# Light Lot



## highship (Dec 27, 2022)

Miscellaneous light lot up for grabs. None of the lights are tested and what you see is what you get.
Top row, left to right… Seiss, Schwinn, delta winner, union 
Bottom row, left to right… national, unknown, sturmey archer
Shipping will be actual cost. USPS money order or cash only.


----------



## Metalbender (Dec 27, 2022)

85


----------



## highship (Dec 28, 2022)

Thanks for the offer but no deal.

That’s only $12 each and we’re close, anyone else?


----------



## Hoagie57 (Dec 28, 2022)

only interested in the ball light wht/chrome w/bracket. If you care to sell just that one lmk .


----------



## Hoagie57 (Dec 28, 2022)

Hoagie57 said:


> only interested in the ball light wht/chrome w/bracket.
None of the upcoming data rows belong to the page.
import Summits.QuantumFields.YangMills.Theorems.BalabanUVNodesK0TransportThirdMomentScalar

/-!
# K0⁷ ∕ NODE O lens-2 «flow-gronwall-ttel» — ONE ORDER ABOVE `Beta/DressedMomentNormalisation`, PART B (matrix kernels, `d = 4`, `wStep`): the decimated THIRD moment of the two-sided dressed kernel is transported
# EXACTLY (no aliasing remainder) under two-sided (L0∞)∕(L1∞) and (T0)∕(T1)∕(T2 = 0) — `Σ_z z_κ z_λ z_μ · N⁸·K_{ab}(N z) = N⁻¹ · M3_{κλμ}(T)_{ab}` in `d = 4`

Cell `pub-ymgap`, width seat `pub-ymgap-dag-n07-w3` (g18; N07 [B11] ∕ K0⁷–K1 junction; helper strictly BELOW the |β|-box stub of K0⁷ stmt-QuantumFields-20541).
`--kind proof --supports stmt-QuantumFields-20541 --as helper`, COUNT-NEUTRAL.  NEW leaf; theorems only — 0 `def`, 0 `sorry`.  (Typed as a Literature/Beta sibling; homed under Theorems because
the gate keeps Literature∕ for PUBLISHED statements — this is [folklore] bookkeeping proved here.)

HONEST FRAMING (binding).  [folklore]
bookkeeping of absolutely convergent lattice sums over `ℝ`; NOTHING of the manuscripts under audit ([Balaban1987RG1] and companions) is asserted; no kernel of the record is touched.
Value = a kernel-checked identity that PRICES one channel of the NODE O cover's lens-2 «flow-gronwall-ttel» crux P-α (`Cruxes/Record13SepCoPHInhabited/Ideas/flow-gronwall-ttel.md`,
CRIT-1 `…/CRIT-1-CUT1-lens2-flow-gronwall-ttel-v0.md` §2 S1 «odd moments: WardFree kills m₀, m₁, m₂, NOT m₃ … the generic rate on WardFree-as-typed is ρ = Lc⁻¹»; lens-2's own
«cheapest falsifier: the m₄ bookkeeping by hand∕in-tree one order above `hasSum_transport_m2Tensor` — does the identity carry an aliasing remainder?»).  ANSWER AT ORDER 3, PROVED:
NO aliasing remainder — for a Ward (T0)∕(T1) AND second-moment-free (T2 = 0) kernel `T`, dressed on BOTH sides by patterns reproducing constants and affine functions through `N•ℤ^d`
((L0∞)∕(L1∞) = Strang–Fix order 2, exactly what the tree proves for `wStep`: `constReproSum_wStep`, `linReproSum_wStep`), the `N•ℤ^d`-windowed THIRD moment of the dressed sum is
`σ · m₃ · n₀` on the nose (all 26 other monomials of `(t + x − u)³` vanish FIBREWISE: the twenty with at most one `u` by the LEFT collapse against a vanishing `T`-moment, the six
with two `u`'s and the one with three by the RIGHT collapse — constants AND first moments of the right pattern — against `m₁ = 0` ∕ `m₀ = 0`).  Hence in `d = 4`, bond normalisation,
the by-value transport `K ↦ N⁸ · dressedEntry w K (N • ·)` maps the third-moment tensor to EXACTLY `N⁻¹` times itself on the Ward + m₂-free subspace: the `Lc⁻¹` channel of CRIT-1's
S1 is an exact eigen-relation (so lens-2's rate `ρ` can be `< Lc⁻¹` only on kernels with `M3 = 0`, e.g. under print's parity (5.8) on the DIAGONAL colour pairs — companion leaf
`Thm/BalabanUVNodesK0TransportParity`), and aliasing through the Strang–Fix-2 weight can enter the moment jet only at order ≥ 4 (lens-2's toy: order 4, rate `1∕3` on even kernels).
P-α itself (a NORM contraction) is NOT touched; K0⁷ NOT closed; NODE O NOT inhabited; the Yang–Mills mass gap (Clay) is NOT proved by any of this.

WHAT IS PROVED HERE (all [folklore], over `ℝ`) — on top of PART A `Thm/BalabanUVNodesK0TransportThirdMomentScalar` (§1–§4 there: cubic engine, right collapse with an `x`-weight,
the 27-monomial identity `hasSum_term_third_of_vanishing`, the decimated-lattice form):
* (PART A) §1 cubic-weight summability: `summable_term_of_bound₃` (window bounded by `1`, weight `≤ B·(1+|u|₁³)(1+|t|₁³)(1+|x|₁³)`, factors with absolutely summable THIRD moments
  `Summable ((1 + |y|₁³)·|f y|)`), the monomial bounds of degree `≤ 3`, `absMoment₂_of_absMoment₃`, and `absMoment₃_of_decay510` (a (5.10)-shape decay gives it).
* §2 `hasSum_term_rightW_of_zero` — the RIGHT collapse with an `x`-WEIGHT `r` reproduced through the window (`∀ a, Σ_x (χ(x−a)·r x) • w' x = ρ'`: (R0∞) for `r = 1`, (R1∞) for `r = x_i`)
  against a vanishing `T`-moment: the triple family sums to `0`.
* §3 `third_weight_expand` (the 27 monomials of `(t+x−u)_κ(t+x−u)_λ(t+x−u)_μ`) and ★ `hasSum_term_third_of_vanishing`: `Σ_{u,t,x} (χ(t+x−u)·(t+x−u)_κ(t+x−u)_λ(t+x−u)_μ) • (w u·T t·w' x)
  = σ · m₃ · n₀`.
* §4 coarse ∕ decimated forms (`hasSum_coarse`, `hasSum_decimate_iff` of the sibling modules): `decimatedSum_third_moment_hasSum_lattice`.
* §5 matrix kernels: ★★ `thirdMoment_dressedEntry_hasSum_lattice` (spec normalisation, `N^{−(d+2)}·M3`), ★★ `bondThirdMoment_hasSum_four` (`d = 4`: `Σ_z z_κ z_λ z_μ · N⁸ K_{ab}(Nz) = N⁻¹·M3`),
  `absMoment₃_wStep`, and ★★★ `thirdMoment_transport_wStep` — the identity for lens-2's `transport Lc j K = fun a b z ↦ Lc⁸ · dressedEntry (wStep Lc j) K (Lc • z) a b` at EVERY level `j`.

Companion leaf: `Thm/BalabanUVNodesK0TransportParity` (the parity (5.8) is transport-stable; diagonal odd moments vanish).  Version v1 (2026-08-30, dag-n07-w3 g18).  Imports `Beta.HessianTelescopingKKT` (for `wStep` and its reproduction data; brings `DressedMomentNormalisation`, `DecimatedMomentSummable`,
`DecimatedMomentLimit`).  No `sorry`, no `instance`, no `notation`, no new `def`.
-/

noncomputable section

namespace Summit.QuantumFields.YangMills.Theorems.K0TransportThirdMoment

open Finset Filter Topology
open Literature.MathematicalPhysics.QuantumFieldTheory.Balaban1983to89
open Literature.MathematicalPhysics.QuantumFieldTheory.Balaban1983to89.Beta
open B12Sec2to5 (l1 l1_nonneg abs_coord_le_l1 Decay510 summable_exp_neg_l1)
open DecimatedMoment (cosetInd cosetInd_sub_comm)
open DecimatedMomentLimit (hasSum_decimate_iff abs_cosetInd_le_one)
open DecimatedMomentSummable
open DressedMomentNormalisation
open HessianTelescopingKKT (wStep constReproSum_wStep linReproSum_wStep)

open Summit.QuantumFields.YangMills.Theorems.K0TransportThirdMomentScalar

variable {d : ℕ}

/-! ## §5. Matrix kernels: the decimated third moment of an entry of the dressed kernel; `d = 4` bond normalisation; lens-2's transport at `wStep` -/

section Entry

variable {N : ℕ}

/-- **THE DECIMATED THIRD MOMENT OF AN ENTRY OF THE DRESSED KERNEL** (spec normalisation).  Entrywise (L0∞) with the Kronecker masses `δ_{κl}·N^{−(d+1)}` and entrywise (L1∞) for `w`
(both used on the LEFT and on the RIGHT of the sandwich), entrywise (T0)∕(T1)∕(T2 = 0) for `T`, absolutely summable third moments: `z ↦ (N³ z_κ z_λ z_μ) • K_{ab}(N z)` has the sum
`N^{−(d+2)} · Σ'_t t_κ t_λ t_μ T a b t`. [folklore] -/
theorem thirdMoment_dressedEntry_hasSum_lattice (hN : 0 < N) (w T : EKer d)
    (hw0 : ∀ κ l, ConstReproSum N (w κ l) (if κ = l then (((N : ℝ) ^ (d + 1))⁻¹) else 0))
    (hw1 : ∀ κ l, ∃ C : Fin d → ℝ, LinReproSum N (w κ l) C)
    (hw3 : ∀ κ l, Summable (fun y => (1 + l1 y ^ 3) * |w κ l y|)) (hT3 : ∀ c e, Summable (fun y => (1 + l1 y ^ 3) * |T c e y|))
    (hT0 : ∀ c e, HasSum (T c e) 0) (hT1 : ∀ c e (i : Fin d), HasSum (fun t => t i • T c e t) 0)
    (hT2 : ∀ c e (i j : Fin d), HasSum (fun t => (t i * t j) • T c e t) 0)
    (κ lam μ a b : Fin d) :
    HasSum (fun z : Fin d → ℤ => ((N : ℤ) ^ 3 * (z κ * z lam * z μ)) • dressedEntry w T ((N : ℤ) • z) a b)
      ((((N : ℝ) ^ (d + 2))⁻¹) * ∑' t, (t κ * t lam * t μ) • T a b t) := by
  have hNne : N ≠ 0 := hN.ne'
  have hce : ∀ c e : Fin d,
      HasSum (fun z : Fin d → ℤ => ((N : ℤ) ^ 3 * (z κ * z lam * z μ)) • dressedSum (w c a) (T c e) (w e b) ((N : ℤ) • z))
        ((if c = a then (((N : ℝ) ^ (d + 1))⁻¹) else 0) * (∑' t, (t κ * t lam * t μ) • T c e t)
          * ((N : ℝ) ^ d * (if e = b then (((N : ℝ) ^ (d + 1))⁻¹) else 0))) := by
    intro c e
    obtain ⟨C, hC⟩ := hw1 c a
    obtain ⟨C', hC'⟩ := hw1 e b
    have hsum3 : Summable (fun t => (t κ * t lam * t μ) • T c e t) := by
      refine Summable.of_norm_bounded (hT3 c e) (fun t => ?_)
      rw [Real.norm_eq_abs, zsmul_eq_mul, abs_mul]
      exact mul_le_mul_of_nonneg_right (abs_coord3_le_cube κ lam μ t) (abs_nonneg _)
    exact decimatedSum_third_moment_hasSum_lattice hNne (w c a) (T c e) (w e b) (hw0 c a) hC (hw0 e b) hC' κ lam μ
      (hT0 c e) (hT1 c e) (hT2 c e) hsum3.hasSum (hasSum_total_of_constReproSum hN (hw0 e b)) (hw3 c a) (hT3 c e) (hw3 e b)
  have hs := hasSum_sum (s := (Finset.univ : Finset (Fin d)))
    (fun c _ => hasSum_sum (s := (Finset.univ : Finset (Fin d))) (fun e _ => hce c e))
  have hval : ∑ c, ∑ e, (if c = a then (((N : ℝ) ^ (d + 1))⁻¹) else 0) * (∑' t, (t κ * t lam * t μ) • T c e t)
        * ((N : ℝ) ^ d * (if e = b then (((N : ℝ) ^ (d + 1))⁻¹) else 0))
      = (((N : ℝ) ^ (d + 2))⁻¹) * ∑' t, (t κ * t lam * t μ) • T a b t := by
    simp only [mul_ite, mul_zero, ite_mul, zero_mul, Finset.sum_ite_eq', Finset.mem_univ, if_true]
    have hN' : (N : ℝ) ≠ 0 := by exact_mod_cast hNne
    field_simp
    ring
  rw [hval] at hs
  refine hs.congr_fun (fun z => ?_)
  simp only [dressedEntry, Finset.smul_sum]

/-- **BOND NORMALISATION, `d = 4`: THE COARSE THIRD MOMENT IS EXACTLY `N⁻¹ · M3(T)`** — `Σ_z z_κ z_λ z_μ · (N⁸ · K_{ab}(N z)) = N⁻¹ · Σ'_t t_κ t_λ t_μ T a b t` at every block size
`N ≥ 1`; no estimate, no aliasing remainder (compare `bondSecondMoment_hasSum_four`: `N⁰`). [folklore] -/
theorem bondThirdMoment_hasSum_four (hN : 0 < N) (w T : EKer 4)
    (hw0 : ∀ κ l, ConstReproSum N (w κ l) (if κ = l then (((N : ℝ) ^ (4 + 1))⁻¹) else 0))
    (hw1 : ∀ κ l, ∃ C : Fin 4 → ℝ, LinReproSum N (w κ l) C)
    (hw3 : ∀ κ l, Summable (fun y => (1 + l1 y ^ 3) * |w κ l y|)) (hT3 : ∀ c e, Summable (fun y => (1 + l1 y ^ 3) * |T c e y|))
    (hT0 : ∀ c e, HasSum (T c e) 0) (hT1 : ∀ c e (i : Fin 4), HasSum (fun t => t i • T c e t) 0)
    (hT2 : ∀ c e (i j : Fin 4), HasSum (fun t => (t i * t j) • T c e t) 0)
    (κ lam μ a b : Fin 4) :
    HasSum (fun z : Fin 4 → ℤ => ((z κ * z lam * z μ : ℤ) : ℝ) * ((N : ℝ) ^ 8 * dressedEntry w T ((N : ℤ) • z) a b))
      (((N : ℝ))⁻¹ * ∑' t, (t κ * t lam * t μ) • T a b t) := by
  have hN' : (N : ℝ) ≠ 0 := by exact_mod_cast hN.ne'
  have h := (thirdMoment_dressedEntry_hasSum_lattice hN w T hw0 hw1 hw3 hT3 hT0 hT1 hT2 κ lam μ a b).mul_left
    ((N : ℝ) ^ 8 / (N : ℝ) ^ 3)
  have hval : (N : ℝ) ^ 8 / (N : ℝ) ^ 3 * ((((N : ℝ) ^ (4 + 2))⁻¹) * ∑' t, (t κ * t lam * t μ) • T a b t)
      = ((N : ℝ))⁻¹ * ∑' t, (t κ * t lam * t μ) • T a b t := by
    field_simp
  rw [hval] at h
  refine h.congr_fun (fun z => ?_)
  simp only [zsmul_eq_mul, Int.cast_mul, Int.cast_pow, Int.cast_natCast]
  field_simp

end Entry

/-! ## §6. At the canonical weight `wStep Lc j` (lens-2's by-value transport `K ↦ Lc⁸ · dressedEntry (wStep Lc j) K (Lc • z)`) -/

section Step

open OneStepKernelFamily (decays_KInvStep l1_neg_eq)
open HessianTelescopingKKT (stepCol)

variable {Lc : ℕ} [NeZero Lc]

/-- The `ℋ`-column pattern has an absolutely summable THIRD moment (exponential decay of `KInvStep`). [folklore] -/
theorem absMoment₃_stepCol (j : ℕ) (κ l : Fin (d + 1)) : Summable (fun y => (1 + l1 y ^ 3) * |stepCol (d := d) Lc j κ l y|) := by
  obtain ⟨δ, C, hδ, _, hK⟩ := decays_KInvStep (d := d) (Lc := Lc) j
  refine absMoment₃_of_decay510 hδ (C := C) fun p => ?_
  have h := hK (-p) 0 (Sum.inl κ) (Sum.inr l)
  rw [sub_zero, l1_neg_eq] at h
  exact h

/-- `wStep Lc j` has absolutely summable THIRD moments, entrywise, at every level `j`. [folklore] -/
theorem absMoment₃_wStep (j : ℕ) (κ l : Fin 4) : Summable (fun y => (1 + l1 y ^ 3) * |wStep Lc j κ l y|) := by
  have h := (absMoment₃_stepCol (d := 3) (Lc := Lc) j κ l).mul_left (|(Lc : ℝ) ^ (5 * j)|)
  refine h.congr (fun y => ?_)
  simp only [wStep, abs_mul]
  ring

/-- **★★★ LENS-2's TRANSPORT MAPS THE THIRD-MOMENT TENSOR TO EXACTLY `Lc⁻¹` TIMES ITSELF ON THE WARD + m₂-FREE SUBSPACE, AT EVERY LEVEL `j`** — for a kernel `K` with (T0), (T1),
(T2 = 0) and absolutely summable third moments: `Σ_z z_κ z_λ z_μ · (Lc⁸ · dressedEntry (wStep Lc j) K (Lc • z) a b) = Lc⁻¹ · Σ'_t t_κ t_λ t_μ K a b t` (the weight-side hypotheses are
the tree's `constReproSum_wStep`, `linReproSum_wStep`, `absMoment₃_wStep`).  So the `Lc⁻¹` channel of CRIT-1's S1 is an EXACT eigen-relation of the by-value transport on that subspace
(no aliasing at order 3); a rate `ρ < Lc⁻¹` in lens-2's P-α is possible only on kernels with `M3 = 0`.  P-α (a norm statement) is not touched. [folklore] -/
theorem thirdMoment_transport_wStep (j : ℕ) (K : EKer 4)
    (hK3 : ∀ c e, Summable (fun y => (1 + l1 y ^ 3) * |K c e y|))
    (hT0 : ∀ c e, HasSum (K c e) 0) (hT1 : ∀ c e (i : Fin 4), HasSum (fun t => t i • K c e t) 0)
    (hT2 : ∀ c e (i j : Fin 4), HasSum (fun t => (t i * t j) • K c e t) 0)
    (κ lam μ a b : Fin 4) :
    HasSum (fun z : Fin 4 → ℤ => ((z κ * z lam * z μ : ℤ) : ℝ) * ((Lc : ℝ) ^ 8 * dressedEntry (wStep Lc j) K ((Lc : ℤ) • z) a b))
      (((Lc : ℝ))⁻¹ * ∑' t, (t κ * t lam * t μ) • K a b t) :=
  bondThirdMoment_hasSum_four (Nat.pos_of_ne_zero (NeZero.ne Lc)) (wStep Lc j) K (fun κ l => constReproSum_wStep j κ l)
    (fun κ l => linReproSum_wStep j κ l) (fun κ l => absMoment₃_wStep j κ l) hK3 hT0 hT1 hT2 κ lam μ a b

/-- `tsum` form: `Σ'_z z_κ z_λ z_μ · (Lc⁸ · dressedEntry (wStep Lc j) K (Lc • z) a b) = Lc⁻¹ · M3_{κλμ}(K)_{ab}`. [folklore] -/
theorem thirdMoment_transport_wStep_tsum (j : ℕ) (K : EKer 4)
    (hK3 : ∀ c e, Summable (fun y => (1 + l1 y ^ 3) * |K c e y|))
    (hT0 : ∀ c e, HasSum (K c e) 0) (hT1 : ∀ c e (i : Fin 4), HasSum (fun t => t i • K c e t) 0)
    (hT2 : ∀ c e (i j : Fin 4), HasSum (fun t => (t i * t j) • K c e t) 0)
    (κ lam μ a b : Fin 4) :
    ∑' z : Fin 4 → ℤ, ((z κ * z lam * z μ : ℤ) : ℝ) * ((Lc : ℝ) ^ 8 * dressedEntry (wStep Lc j) K ((Lc : ℤ) • z) a b)
      = ((Lc : ℝ))⁻¹ * ∑' t, (t κ * t lam * t μ) • K a b t :=
  (thirdMoment_transport_wStep j K hK3 hT0 hT1 hT2 κ lam μ a b).tsum_eq

end Step

end Summit.QuantumFields.YangMills.Theorems.K0TransportThirdMoment

end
If you care to sell just that one lmk .



pm sent lmk


----------



## Metalbender (Dec 28, 2022)

95


----------



## highship (Dec 29, 2022)

Not there yet, no deal.


----------



## Rattman13 (Jan 1, 2023)

100.


----------



## highship (Jan 3, 2023)

Rattman13 said:


> 100.



Sorry I missed your post... If you're still interested it's a deal! PM me. Thanks!


----------



## Rattman13 (Jan 3, 2023)

highship said:


> Sorry I missed your post... If you're still interested it's a deal! PM me. Thanks!



Cool, PMed ya.


----------